Fennel saw nothing so remarkable in that yet another dandy had run under the hatches, not even the most illustrious dandy of them all. He gave his narrow white cravat one last twitch, coaxed down a curl upon his noble brow, and turned away from the mirror. Since Rosemary seemed so interested in the ruin of Brummel, Fennel informed her that Mr. Christie was to auction off the belongings of the gentleman of fashion most recently departed to the Continent. One would be able to avail oneself, Fennel had been told, of Sevres vases and snuff boxes and chocolate cups, and a letterscale on a black plinth with Cupid weighing an ormolu heart.

“Fiddle!” responded Rosemary. She was not feeling kindly disposed toward her brother, who had given her a dreadful start earlier that day by using a poker to break off the heads of several bottles of soda,
à
la
his hero, a proceeding that had resulted in a din so awful Rosemary thought her creditors en masse battered at the front door. “First Byron and then Brummel—I declare I don’t know what the world is coming to when gentlemen must flee the country in such a havey-cavey manner due to pecuniary embarrassments.”
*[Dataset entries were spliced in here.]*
/-- **BRIDGE at the `E`-RATIONAL PIN of record** (pin-3 INTERFACE v0 §1–§2): the consumer's carrier `Aμ₀ F ι₁ V Φ D_μ : AbelianVariety F`
is Liu's «`A_μ` is an abelian variety over `E`» (Def. 4.5 (2), l. 1944; `E` = the CM field `F`), and THE PIN is its base change
`A_μ ⊗_{E,ι₁} ℂ := (Aμ₀ …).baseChange ℂ` along `ι₁` (tree `AbelianVariety.baseChange`, `Algebra F ℂ := ι₁.toAlgebra`).  The
`M_μ`-sharpened family `hCMμE` — «`A_μ ⊗_{E,ι₁} ℂ` carries an action of `𝓞_{M_μ}` (Liu's `i_μ : M_μ → End_E(A_μ)_ℚ`, Def. 4.5 (2)
l. 1947, base-changed) realising on `H¹_B` the type `Ψ̃_μ` induced along `e_μ : K* = ι₁⁻¹(M'_μ) → M_μ` from `Φ_μ*`» (Def. 4.5 (2) first
bullet l. 1947–1949 + Def. 4.3 (2) l. 1919; tree reading `Liu2021.LiuCMData.cmType_eq_induced_of_det45`) — yields own-htheta's `hCM`
family at that pin, i.e. EXACTLY pin-3's INTERFACE v0 §2 target type.  INTEGRALITY NOTE (for the red team): Def. 4.5 (2) prints a
RATIONAL CM structure `M_μ → End_E(A_μ)_ℚ`; an action of the full ring `𝓞_{M_μ}` on `A_μ ⊗_{E,ι₁} ℂ` itself holds for the objects of
`𝒜(μ)` whose lattice is `𝓞_{M_μ}`-stable and in general only UP TO ISOGENY — the isogeny-invariant form is §4's `hCMisog`.  HC_CM is NOT
proved; `hCMμE` is not inhabited here.
[cite: Liu2021, Def. 4.5 (2) (FJcycle.tex l. 1944–1951), Def. 4.3 (2) (l. 1919) and §4.1 l. 1928] -/
theorem hCM_of_hCMμ_baseChange
    (D : ∀ (F : CMField) (ι₁ : F →+* ℂ) (_ : HermSpace3 F ι₁) (_ : CMType F), Thm418Data (maximalRealSubfield F) F)
    (Aμ₀ : ∀ (F : CMField) (ι₁ : F →+* ℂ) (V : HermSpace3 F ι₁) (Φ : CMType F), (D F ι₁ V Φ).Obj → AbelianVariety F)
    (hCMμE : ∀ (F : CMField) [IsGalois ℚ F], 6 ≤ Module.finrank ℚ F → ∀ (Φ : CMType F) (ι₁ : F →+* ℂ), ι₁ ∈ Φ.1 →
      ∀ (V : HermSpace3 F ι₁) (Dμ : (D F ι₁ V Φ).Obj),
        haveI := (D F ι₁ V Φ).isConjugateSymplectic.numberField_muAlgValueField
        ∀ e : reflexField ℚ F (algValuedIn ι₁ (D F ι₁ V Φ).cmType.1) →+* muAlgValueField F (D F ι₁ V Φ).μ,
          (∀ k : reflexField ℚ F (algValuedIn ι₁ (D F ι₁ V Φ).cmType.1),
            ((e k : muAlgValueField F (D F ι₁ V Φ).μ) : ℂ) = ι₁ k) →
          ∃ (ιB : 𝓞 (muAlgValueField F (D F ι₁ V Φ).μ) →+*
                End (letI := ι₁.toAlgebra; (Aμ₀ F ι₁ V Φ Dμ).baseChange ℂ))
            (θB : muAlgValueField F (D F ι₁ V Φ).μ →+*
                Module.End ℂ (complexBetti (letI := ι₁.toAlgebra; (Aμ₀ F ι₁ V Φ Dμ).baseChange ℂ).X 1)),
            IsCMTypeRealisation (inducedCMType e (reflexCMType ι₁ (D F ι₁ V Φ).cmType (AlgHom.id ℚ F)))
              (letI := ι₁.toAlgebra; (Aμ₀ F ι₁ V Φ Dμ).baseChange ℂ) ιB θB) :
    ∀ (F : CMField) [IsGalois ℚ F], 6 ≤ Module.finrank ℚ F → ∀ (Φ : CMType F) (ι₁ : F →+* ℂ), ι₁ ∈ Φ.1 →
      ∀ (V : HermSpace3 F ι₁) (Dμ : (D F ι₁ V Φ).Obj),
        ∃ (M : Type) (_ : Field M) (_ : NumberField M) (_ : IsCMField M)
          (e : reflexField ℚ F (algValuedIn ι₁ (D F ι₁ V Φ).cmType.1) →+* M)
          (ιB : 𝓞 M →+* End (letI := ι₁.toAlgebra; (Aμ₀ F ι₁ V Φ Dμ).baseChange ℂ))
          (θB : M →+* Module.End ℂ (complexBetti (letI := ι₁.toAlgebra; (Aμ₀ F ι₁ V Φ Dμ).baseChange ℂ).X 1)),
          IsCMTypeRealisation (inducedCMType e (reflexCMType ι₁ (D F ι₁ V Φ).cmType (AlgHom.id ℚ F)))
            (letI := ι₁.toAlgebra; (Aμ₀ F ι₁ V Φ Dμ).baseChange ℂ) ιB θB :=
  hCM_of_hCMμ D (fun F ι₁ V Φ Dμ => (letI := ι₁.toAlgebra; (Aμ₀ F ι₁ V Φ Dμ).baseChange ℂ)) hCMμE

end Bridge

/-! ## §4  The isogeny-invariant CM side (`hCMisog`): Def. 4.5 (2) as a RATIONAL CM structure, at any pin -/

section Isog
Fennel was fond of his sisters, even the starched-up Rosemary, but that Rosemary should get into her airs again was too much to be stomached by a young man who already, and for very good reason, felt a little out of sorts.
“That
won’t wash!” said he. “You’re badly dipped yourself! Don’t pull a long face over me, because it won’t do you any good; I know very well you’re a trifle scorched—you told me so yourself!”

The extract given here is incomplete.